Background and aim
The alarming rise in the number of people with special health care needs (SHCNs) necessitates a paradigm shift in how to approach their oral health needs. General anesthesia (GA) is a valuable technique for facilitating dental procedures in patients with SHCNs who may not be able to tolerate treatment without it. The aim was to assess nonsurgical endodontic treatment and outcomes in patients with SHCNs performed under GA.
Method
Seventy-eight permanent teeth in 33 patients who received nonsurgical endodontic treatment under GA were included between 2018 and 2022 in SHCNs hospital clinics. The demographic data, types of SHCNs, pulpal and periapical diagnosis, type of treatment, and material used were analyzed. All patients were recalled for clinical and radiographic examinations. Pre-treatment and recall periapical radiographs were evaluated and scored using the Periapical Index (PAI).
Results
Autism and Attention deficit hyperactivity disorder were 39.4% of patients treated. Most treatments delivered were primary nonsurgical root canal treatment (95%). Warm vertical compaction of gutta-percha for obturation accounted for 88% of cases treated. Single cone obturation technique was used in 9 cases (12%) utilizing tricalcium silicate sealer.
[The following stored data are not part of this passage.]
/-- Coordinates in a basis `b` via the `ψ`-dual basis `d`: `ψ(dᵢ, x) = (b.repr x)ᵢ`. [folklore] -/
theorem apply_dualBasis_eq_repr (hψn : ψ.Nondegenerate) (b : Module.Basis ι k V) (x : V) (i : ι) :
    ψ (ψ.dualBasis hψn b i) x = b.repr x i := by
  conv_lhs => rw [← b.sum_repr x]
  simp_rw [map_sum, map_smul, smul_eq_mul, BilinForm.apply_dualBasis_left hψn b]
  simp

/-- Expansion in the basis `b` with `ψ`-dual coefficients: `x = ∑ᵢ ψ(dᵢ, x) bᵢ`. [folklore] -/
theorem sum_apply_dualBasis_smul (hψn : ψ.Nondegenerate) (b : Module.Basis ι k V) (x : V) :
    ∑ i, ψ (ψ.dualBasis hψn b i) x • b i = x := by
  conv_rhs => rw [← b.sum_repr x]
  simp_rw [apply_dualBasis_eq_repr hψn b x]

/-- Expansion in the `ψ`-dual basis `d`: `x = ∑ᵢ ψ(x, bᵢ) dᵢ`. [folklore] -/
theorem sum_apply_smul_dualBasis (hψn : ψ.Nondegenerate) (b : Module.Basis ι k V) (x : V) :
    ∑ i, ψ x (b i) • ψ.dualBasis hψn b i = x := by
  conv_rhs => rw [← (ψ.dualBasis hψn b).sum_repr x]
  simp_rw [BilinForm.dualBasis_repr_apply]

/-- For `g ∈ sp(V, ψ)` (`ψ` alternating nondegenerate) and a basis `b` with `ψ`-dual basis `d`,
`2g = ∑ᵢ M(bᵢ, g dᵢ)`: so `sp(V, ψ)` is spanned by the `N(δ)` ("l'algèbre de Lie `sp(V, ψ)` est
engendrée par les `N(δ)` (`δ ∈ V`)"). [cite: Deligne1974, proof of Lemme (5.11) c), p. 294] -/
theorem two_smul_eq_sum_deligneM (hψa : ψ.IsAlt) (hψn : ψ.Nondegenerate) (b : Module.Basis ι k V)
    {g : Module.End k V} (hg : ψ.IsSkewAdjoint g) :
    (2 : k) • g = ∑ i, 𝐌[ψ, (b i), (g (ψ.dualBasis hψn b i))] := by
  ext x
  simp only [LinearMap.smul_apply, LinearMap.coe_sum, Finset.sum_apply, deligneM_apply]
  rw [Finset.sum_add_distrib, two_smul]
  congr 1
  · conv_lhs => rw [← sum_apply_smul_dualBasis hψn b x]
    simp [map_sum, map_smul]
  · conv_lhs => rw [← sum_apply_dualBasis_smul hψn b (g x)]
    refine Finset.sum_congr rfl fun i _ => ?_
    congr 1
    have h := hg (ψ.dualBasis hψn b i) x
    simp only [Pi.neg_apply, map_neg] at h
    rw [← hψa.neg_eq x, neg_inj] at h
    exact h.symm

/-- If a subspace `S ⊆ End(V)` contains every `N(δ)`, it contains `sp(V, ψ)`.
[cite: Deligne1974, proof of Lemme (5.11) c), p. 294] -/
theorem mem_of_forall_deligneN_mem [CharZero k] [FiniteDimensional k V] (hψa : ψ.IsAlt)
    (hψn : ψ.Nondegenerate) (S : Submodule k (Module.End k V)) (hN : ∀ δ, 𝐍[ψ, δ] ∈ S)
    {g : Module.End k V} (hg : ψ.IsSkewAdjoint g) : g ∈ S := by
  have hM : ∀ δ ε, 𝐌[ψ, δ, ε] ∈ S := fun δ ε => by
    have h := S.sub_mem (S.sub_mem (hN (δ + ε)) (hN δ)) (hN ε)
    rwa [deligneN_add, show ∀ a b c : Module.End k V, a + b + c - a - b = c from
      fun a b c => by abel] at h
  have h2 : (2 : k) • g ∈ S := by
    rw [two_smul_eq_sum_deligneM hψa hψn (Module.finBasis k V) hg]
    exact S.sum_mem fun i _ => hM _ _
  have h := S.smul_mem (2⁻¹ : k) h2
  rwa [smul_smul, inv_mul_cancel₀ two_ne_zero, one_smul] at h

end Span

/-! ### Lemma (5.11) -/

section Main
import Summits.Ventures.PercRepro.ProfilePointedCircuitClassesStarSharpS

/-!
# PercRepro — THE SERIES-TWIN REGIME OF `StarNineSharp`, II: THE THREE KINDS OF DEMAND AND THEIR IMAGES
(p5, gen 53; `proofs/P5-GM1.md` §80 ADD 4 case C, Sharp layer; continues StarSharpS)

With `E₇ := E − b − b′`, `H := E₇ − f − z` for a series twin `z` of `f` in `R = N ∖ {b, b′}`, and `𝒲 := BI_4(N)`:
* `compl_erase_mem_of_subset_E7`: a set `W ∈ 𝒲` inside `E₇` is OFF — `(E ∖ W) − b′ = (E₇ ∖ W) + b ∈ 𝒲`;
  `compl_erase_erase`: the complement map is an involution on the sets avoiding `b′`;
* `swap_mem_of_seriesTwin`: for `W ∈ 𝒲` with `b, z ∈ W` and `b′, f ∉ W`, the series swap `W − z + f` is in `𝒲`
  (StarSharpS's `swap_rk_of_seriesTwin` through the lift `insert_b_mem_biIndepSets_iff`);
* `h_images_of_seriesTwin`: for an ON demand `Y + b` with `Y ⊆ H`, `(H ∖ Y) + f + b ∈ 𝒲`, and either it is ON
  (`ρ((H ∖ Y) ∪ {f, b, b′}) = 4`) or `Y + f ∈ 𝒲` — by the cut lemma.
The injections are assembled in StarSharpU.
-/

open scoped Matroid

namespace PercRepro.Cogirth

open Finset ThmH Skew Shadow Profile

variable {α : Type} [DecidableEq α] {N : Matroid α} [N.Finite]

section StarSharpT

variable {b b' : α}

/-! ### The three kinds of demand -/

/-- A bi-independent `4`-set `W ⊆ E₇` is «OFF»: `(E ∖ W) − b′ = (E₇ ∖ W) + b` is bi-independent as well
(`ρ(E₇ ∖ W) = 3` since `(E₇ ∖ W) ∪ {b, b′}` has rank `5`). -/
theorem compl_erase_mem_of_subset_E7 (h : SeriesPair N b b') (hn : (gr N).card = 9) {W : Finset α}
    (hW : W ∈ biIndepSets N 4) (hbW : b ∉ W) (hb'W : b' ∉ W) : (gr N \ W).erase b' ∈ biIndepSets N 4 := by
  have hb : b ∈ gr N := h.1
  have hb' : b' ∈ gr N := h.2.1
  have hbb' : b ≠ b' := h.2.2.1
  obtain ⟨hWg, hW4, -, -⟩ := mem_biIndepSets.1 hW
  have hWE : W ⊆ ((gr N).erase b).erase b' := fun x hx =>
    mem_erase.2 ⟨fun h' => hb'W (h' ▸ hx), mem_erase.2 ⟨fun h' => hbW (h' ▸ hx), hWg hx⟩⟩
  obtain ⟨hWr, hWc⟩ := (mem_biIndepSets_iff_of_subset_E7 h hn hWE hW4).1 hW
  have hE7 : (((gr N).erase b).erase b').card = 7 := by
    rw [card_erase_of_mem (mem_erase.2 ⟨hbb'.symm, hb'⟩), card_erase_of_mem hb, hn]
  have hYc : (((gr N).erase b).erase b' \ W).card = 3 := by rw [card_sdiff_of_subset hWE, hE7, hW4]
  have hYE : ((gr N).erase b).erase b' \ W ⊆ ((gr N).erase b).erase b' := sdiff_subset
  have e1 : (gr N \ W).erase b' = insert b (((gr N).erase b).erase b' \ W) := by
    ext x
    simp only [mem_erase, mem_sdiff, mem_insert]
    constructor
    · rintro ⟨hxb', hxg, hxW⟩
      by_cases hxb : x = b
      · exact Or.inl hxb
      · exact Or.inr ⟨⟨hxb', hxb, hxg⟩, hxW⟩
    · rintro (rfl | ⟨⟨hxb', hxb, hxg⟩, hxW⟩)
      · exact ⟨hbb', hb, hbW⟩
      · exact ⟨hxb', hxg, hxW⟩
  rw [e1, insert_b_mem_biIndepSets_iff h hn hYE hYc, Finset.sdiff_sdiff_eq_self hWE, hWr]
  refine ⟨?_, rfl⟩
  have h1 := rk_insert_le_add_one hb' (insert_subset hb (hYE.trans ((erase_subset _ _).trans (erase_subset _ _))))
  have e2 : insert b' (insert b (((gr N).erase b).erase b' \ W)) = insert b (insert b' (((gr N).erase b).erase b' \ W)) := by
    ext x; simp only [mem_insert]; tauto
  rw [e2, hWc, rk_insert_left_eq_add_one_of_seriesPair h hYE] at h1
  have h2 := rk_le_card' (M := N) (((gr N).erase b).erase b' \ W)
  rw [hYc] at h2
  omega

/-- **THE COMPLEMENT INJECTION**: for an OFF demand `W` (`(E ∖ W) − b′` bi-independent) the image
`(E ∖ W) − b′` is an OFF target: it contains `f` and avoids `e` and `b′`, and its own complement minus `b′` is `W`. -/
theorem compl_erase_erase {W : Finset α} (hW : W ∈ biIndepSets N 4) (hb'W : b' ∉ W) :
    (gr N \ (gr N \ W).erase b').erase b' = W := by
  have hWg : W ⊆ gr N := (mem_biIndepSets.1 hW).1
  ext x
  simp only [mem_erase, mem_sdiff]
  constructor
  · rintro ⟨hxb', hxg, hx⟩
    by_contra hxW
    exact hx ⟨hxb', hxg, hxW⟩
  · intro hxW
    exact ⟨fun h' => hb'W (h' ▸ hxW), hWg hxW, fun h' => h'.2.2 hxW⟩

/-- **THE SWAP INJECTION**: for `W = Y + b ∈ BI_4(N)` with `z ∈ W ∌ f`, the set `W − z + f` is bi-independent (the series
swap of `R` lifted through `insert_b_mem_biIndepSets_iff`). -/
theorem swap_mem_of_seriesTwin (h : SeriesPair N b b') (hn : (gr N).card = 9) {f z : α} (hf : f ∈ gr N) (hz : z ∈ gr N)
    (hfz : f ≠ z) (hfb : f ≠ b) (hfb' : f ≠ b') (hzb : z ≠ b) (hzb' : z ≠ b')
    (hH : rk N (((((gr N).erase b).erase b').erase f).erase z) = 3)
    (hf' : rk N ((((gr N).erase b).erase b').erase f) = 4) (hz' : rk N ((((gr N).erase b).erase b').erase z) = 4)
    {W : Finset α} (hW : W ∈ biIndepSets N 4) (hbW : b ∈ W) (hb'W : b' ∉ W) (hzW : z ∈ W) (hfW : f ∉ W) :
    insert f (W.erase z) ∈ biIndepSets N 4 := by
  have hbb' : b ≠ b' := h.2.2.1
  obtain ⟨hWg, hW4, -, -⟩ := mem_biIndepSets.1 hW
  set Y := W.erase b with hYdef
  have hYE : Y ⊆ ((gr N).erase b).erase b' := by
    intro x hx
    rw [hYdef, mem_erase] at hx
    exact mem_erase.2 ⟨fun h' => hb'W (h' ▸ hx.2), mem_erase.2 ⟨hx.1, hWg hx.2⟩⟩
  have hY3 : Y.card = 3 := by rw [hYdef, card_erase_of_mem hbW, hW4]
  have hWY : W = insert b Y := by rw [hYdef, insert_erase hbW]
  rw [hWY] at hW
  obtain ⟨hYr, hYc⟩ := (insert_b_mem_biIndepSets_iff h hn hYE hY3).1 hW
  have hzY : z ∈ Y := mem_erase.2 ⟨hzb, hzW⟩
  have hfY : f ∉ Y := fun h' => hfW (mem_of_mem_erase h')
  have hE7 : (((gr N).erase b).erase b').card = 7 := by
    rw [card_erase_of_mem (mem_erase.2 ⟨hbb'.symm, h.2.1⟩), card_erase_of_mem h.1, hn]
  obtain ⟨hr, hc⟩ := swap_rk_of_seriesTwin hf hz hfz hfb hfb' hzb hzb' hH hf' hz' hYE hzY hfY (by rw [hYr, hY3])
    (by rw [hYc, card_sdiff_of_subset hYE, hE7, hY3])
  have hY'E : insert f (Y.erase z) ⊆ ((gr N).erase b).erase b' :=
    insert_subset (mem_erase.2 ⟨hfb', mem_erase.2 ⟨hfb, hf⟩⟩) ((erase_subset _ _).trans hYE)
  have hfY' : f ∉ Y.erase z := fun h' => hfY (mem_of_mem_erase h')
  have hY'3 : (insert f (Y.erase z)).card = 3 := by
    rw [card_insert_of_notMem hfY', card_erase_of_mem hzY, hY3]
  have e1 : insert f (W.erase z) = insert b (insert f (Y.erase z)) := by
    ext x
    simp only [hYdef, mem_insert, mem_erase]
    constructor
    · rintro (rfl | ⟨hxz, hxW⟩)
      · exact Or.inr (Or.inl rfl)
      · by_cases hxb : x = b
        · exact Or.inl hxb
        · exact Or.inr (Or.inr ⟨hxz, hxb, hxW⟩)
    · rintro (rfl | rfl | ⟨hxz, _, hxW⟩)
      · exact Or.inr ⟨hzb.symm, hbW⟩
      · exact Or.inl rfl
      · exact Or.inr ⟨hxz, hxW⟩
  rw [e1, insert_b_mem_biIndepSets_iff h hn hY'E hY'3]
  refine ⟨by rw [hr, hY3], by rw [hc, card_sdiff_of_subset hYE, hE7, hY3]⟩

/-- **THE `H`-INJECTION**: for an ON demand `W = Y + b` with `Y ⊆ H := E₇ − f − z` (so `Y` spans `H` and
`ρ(Y ∪ {b, b′}) = 4`), put `P := H ∖ Y`.  Then `(P + f) + b` is bi-independent; if it is ON (`ρ(P ∪ {f, b, b′}) = 4`)
it is the image, otherwise `Y + f` is bi-independent (the cut lemma) and is the image. -/
theorem h_images_of_seriesTwin (h : SeriesPair N b b') (hn : (gr N).card = 9) (hR : rk N (gr N) = 5)
    (hcf : ∀ x ∈ gr N, rk N ((gr N).erase x) = 5) {f z : α} (hf : f ∈ gr N) (hz : z ∈ gr N) (hfz : f ≠ z)
    (hfb : f ≠ b) (hfb' : f ≠ b') (hzb : z ≠ b) (hzb' : z ≠ b')
    (hH : rk N (((((gr N).erase b).erase b').erase f).erase z) = 3)
    (hf' : rk N ((((gr N).erase b).erase b').erase f) = 4) (hz' : rk N ((((gr N).erase b).erase b').erase z) = 4)
    {Y : Finset α} (hY : Y ⊆ ((((gr N).erase b).erase b').erase f).erase z) (hY3 : Y.card = 3)
    (hW : insert b Y ∈ biIndepSets N 4) (hYon : rk N (insert b (insert b' Y)) = 4) :
    insert b (insert f (((((gr N).erase b).erase b').erase f).erase z \ Y)) ∈ biIndepSets N 4 ∧
      (rk N (insert b (insert b' (insert f (((((gr N).erase b).erase b').erase f).erase z \ Y)))) = 4 ∨
        insert f Y ∈ biIndepSets N 4) := by
  have hb : b ∈ gr N := h.1
  have hb' : b' ∈ gr N := h.2.1
  have hbb' : b ≠ b' := h.2.2.1
  set H := ((((gr N).erase b).erase b').erase f).erase z with hHdef
  set P := H \ Y with hPdef
  have hHE : H ⊆ ((gr N).erase b).erase b' := (erase_subset _ _).trans (erase_subset _ _)
  have hYE : Y ⊆ ((gr N).erase b).erase b' := hY.trans hHE
  have hPH : P ⊆ H := sdiff_subset
  have hPE : P ⊆ ((gr N).erase b).erase b' := hPH.trans hHE
  obtain ⟨hYr, hYc⟩ := (insert_b_mem_biIndepSets_iff h hn hYE hY3).1 hW
  have hE7 : (((gr N).erase b).erase b').card = 7 := by
    rw [card_erase_of_mem (mem_erase.2 ⟨hbb'.symm, hb'⟩), card_erase_of_mem hb, hn]
  have hHc : H.card = 5 := by
    rw [hHdef, card_erase_of_mem (show z ∈ (((gr N).erase b).erase b').erase f from
      mem_erase.2 ⟨hfz.symm, mem_erase.2 ⟨hzb', mem_erase.2 ⟨hzb, hz⟩⟩⟩),
      card_erase_of_mem (show f ∈ ((gr N).erase b).erase b' from mem_erase.2 ⟨hfb', mem_erase.2 ⟨hfb, hf⟩⟩), hE7]
  have hPc : P.card = 2 := by rw [hPdef, card_sdiff_of_subset hY, hHc, hY3]
  have hfY : f ∉ Y := fun h' => (mem_erase.1 (mem_erase.1 (hY h')).2).1 rfl
  have hzY : z ∉ Y := fun h' => (mem_erase.1 (hY h')).1 rfl
  have hfP : f ∉ P := fun h' => (mem_erase.1 (mem_erase.1 (hPH h')).2).1 rfl
  have hzP : z ∉ P := fun h' => (mem_erase.1 (hPH h')).1 rfl
  -- `E₇ ∖ Y = P ∪ {f, z}`, so `P` is independent
  have hE7Y : ((gr N).erase b).erase b' \ Y = insert f (insert z P) := by
    ext x
    simp only [mem_sdiff, mem_insert, hPdef, hHdef, mem_erase]
    constructor
    · rintro ⟨⟨hxb', hxb, hxg⟩, hxY⟩
      by_cases hxf : x = f
      · exact Or.inl hxf
      by_cases hxz : x = z
      · exact Or.inr (Or.inl hxz)
      exact Or.inr (Or.inr ⟨⟨hxz, hxf, hxb', hxb, hxg⟩, hxY⟩)
    · rintro (rfl | rfl | ⟨⟨hxz, hxf, hxb', hxb, hxg⟩, hxY⟩)
      · exact ⟨⟨hfb', hfb, hf⟩, hfY⟩
      · exact ⟨⟨hzb', hzb, hz⟩, hzY⟩
      · exact ⟨⟨hxb', hxb, hxg⟩, hxY⟩
  have hPr : rk N P = 2 := by
    have h1 : rk N (((gr N).erase b).erase b' \ Y) = (((gr N).erase b).erase b' \ Y).card := by
      rw [hYc, card_sdiff_of_subset hYE, hE7, hY3]
    rw [rk_eq_card_of_subset_of_rk_eq_card (by rw [hE7Y]; exact (subset_insert _ _).trans (subset_insert _ _)) h1, hPc]
  -- the first image `(P + f) + b`
  have hPfE : insert f P ⊆ ((gr N).erase b).erase b' := insert_subset (mem_erase.2 ⟨hfb', mem_erase.2 ⟨hfb, hf⟩⟩) hPE
  have hPf3 : (insert f P).card = 3 := by rw [card_insert_of_notMem hfP, hPc]
  have e2 : ((gr N).erase b).erase b' \ insert f P = insert z Y := by
    ext x
    simp only [mem_sdiff, mem_insert, hPdef, hHdef, mem_erase, not_or]
    constructor
    · rintro ⟨⟨hxb', hxb, hxg⟩, hxf, hxP⟩
      by_cases hxz : x = z
      · exact Or.inl hxz
      · exact Or.inr (by_contra fun hxY => hxP ⟨⟨hxz, hxf, hxb', hxb, hxg⟩, hxY⟩)
    · rintro (rfl | hxY)
      · exact ⟨⟨hzb', hzb, hz⟩, hfz.symm, fun h' => h'.1.1 rfl⟩
      · have hx' := hYE hxY
        rw [mem_erase, mem_erase] at hx'
        exact ⟨hx', fun h' => hfY (h' ▸ hxY), fun h' => h'.2 hxY⟩
  have him1 : insert b (insert f P) ∈ biIndepSets N 4 := by
    rw [insert_b_mem_biIndepSets_iff h hn hPfE hPf3, rk_insert_f_eq_add_one_of_subset_H hf hfz hfb hfb' hH hz' hPH, hPr,
      e2, rk_insert_z_eq_add_one_of_subset_H hz hfz hzb hzb' hH hf' hY, hYr]
    exact ⟨rfl, rfl⟩
  refine ⟨him1, ?_⟩
  by_cases hon : rk N (insert b (insert b' (insert f P))) = 4
  · exact Or.inl hon
  · right
    -- `(P + f) + b + b′` has rank `5`, so by the cut lemma `(P + z) + b + b′` has rank `5` too, and `Y + f` is bi-independent
    have hPz : rk N (insert b (insert b' (insert z P))) = 5 := by
      by_contra hne
      have h5 : rk N (insert b (insert b' (insert z P))) ≤ 5 := by
        have := rk_mono' (M := N) (show insert b (insert b' (insert z P)) ⊆ gr N from
          insert_subset hb (insert_subset hb' (insert_subset hz (hPE.trans ((erase_subset _ _).trans (erase_subset _ _))))))
        omega
      have h4 : 4 ≤ rk N (insert b (insert b' (insert z P))) := by
        have h1 : rk N (insert b (insert z P)) = 4 := by
          rw [rk_insert_left_eq_add_one_of_seriesPair h (insert_subset (mem_erase.2 ⟨hzb', mem_erase.2 ⟨hzb, hz⟩⟩) hPE),
            rk_insert_z_eq_add_one_of_subset_H hz hfz hzb hzb' hH hf' hPH, hPr]
        rw [← h1]
        exact rk_mono' (M := N) (insert_subset_insert b (subset_insert b' _))
      have hPz4 : rk N (insert b (insert b' (insert z P))) = 4 := by omega
      exact hon (cut_lemma h hcf hf hz hfz hfb hfb' hzb hzb' hH hz' hY hYr hPr hYon hPz4)
    have hfYE : insert f Y ⊆ ((gr N).erase b).erase b' := insert_subset (mem_erase.2 ⟨hfb', mem_erase.2 ⟨hfb, hf⟩⟩) hYE
    have hfY4 : (insert f Y).card = 4 := by rw [card_insert_of_notMem hfY, hY3]
    have e3 : ((gr N).erase b).erase b' \ insert f Y = insert z P := by
      ext x
      simp only [mem_sdiff, mem_insert, hPdef, hHdef, mem_erase, not_or]
      constructor
      · rintro ⟨⟨hxb', hxb, hxg⟩, hxf, hxY⟩
        by_cases hxz : x = z
        · exact Or.inl hxz
        · exact Or.inr ⟨⟨hxz, hxf, hxb', hxb, hxg⟩, hxY⟩
      · rintro (rfl | ⟨⟨hxz, hxf, hxb', hxb, hxg⟩, hxY⟩)
        · exact ⟨⟨hzb', hzb, hz⟩, hfz.symm, hzY⟩
        · exact ⟨⟨hxb', hxb, hxg⟩, hxf, hxY⟩
    rw [mem_biIndepSets_iff_of_subset_E7 h hn hfYE hfY4, rk_insert_f_eq_add_one_of_subset_H hf hfz hfb hfb' hH hz' hY, hYr,
      e3]
    exact ⟨rfl, hPz⟩

end StarSharpT

end PercRepro.Cogirth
At the recall visits, 98.7% of teeth treated had survived. Twelve teeth have pre-treatment periapical lesions, and all healed except one. Female patients were found to have higher scores of PAI compared to male patients (23.7% vs 7.5%), yet insignificant. Only 10 patients with nonsurgical root canal treatment reported recurrent caries.
Conclusion
This study demonstrates a high survival rate for nonsurgical endodontic treatment performed under GA in a cohort of patients with SHCNs. Interestingly, patients with social and communication disorders received the highest proportion of treatments under GA. These findings highlight the potential of GA-facilitated endodontics for this population. However, further research is warranted to explore additional methods for optimizing oral health outcomes in SHCNs.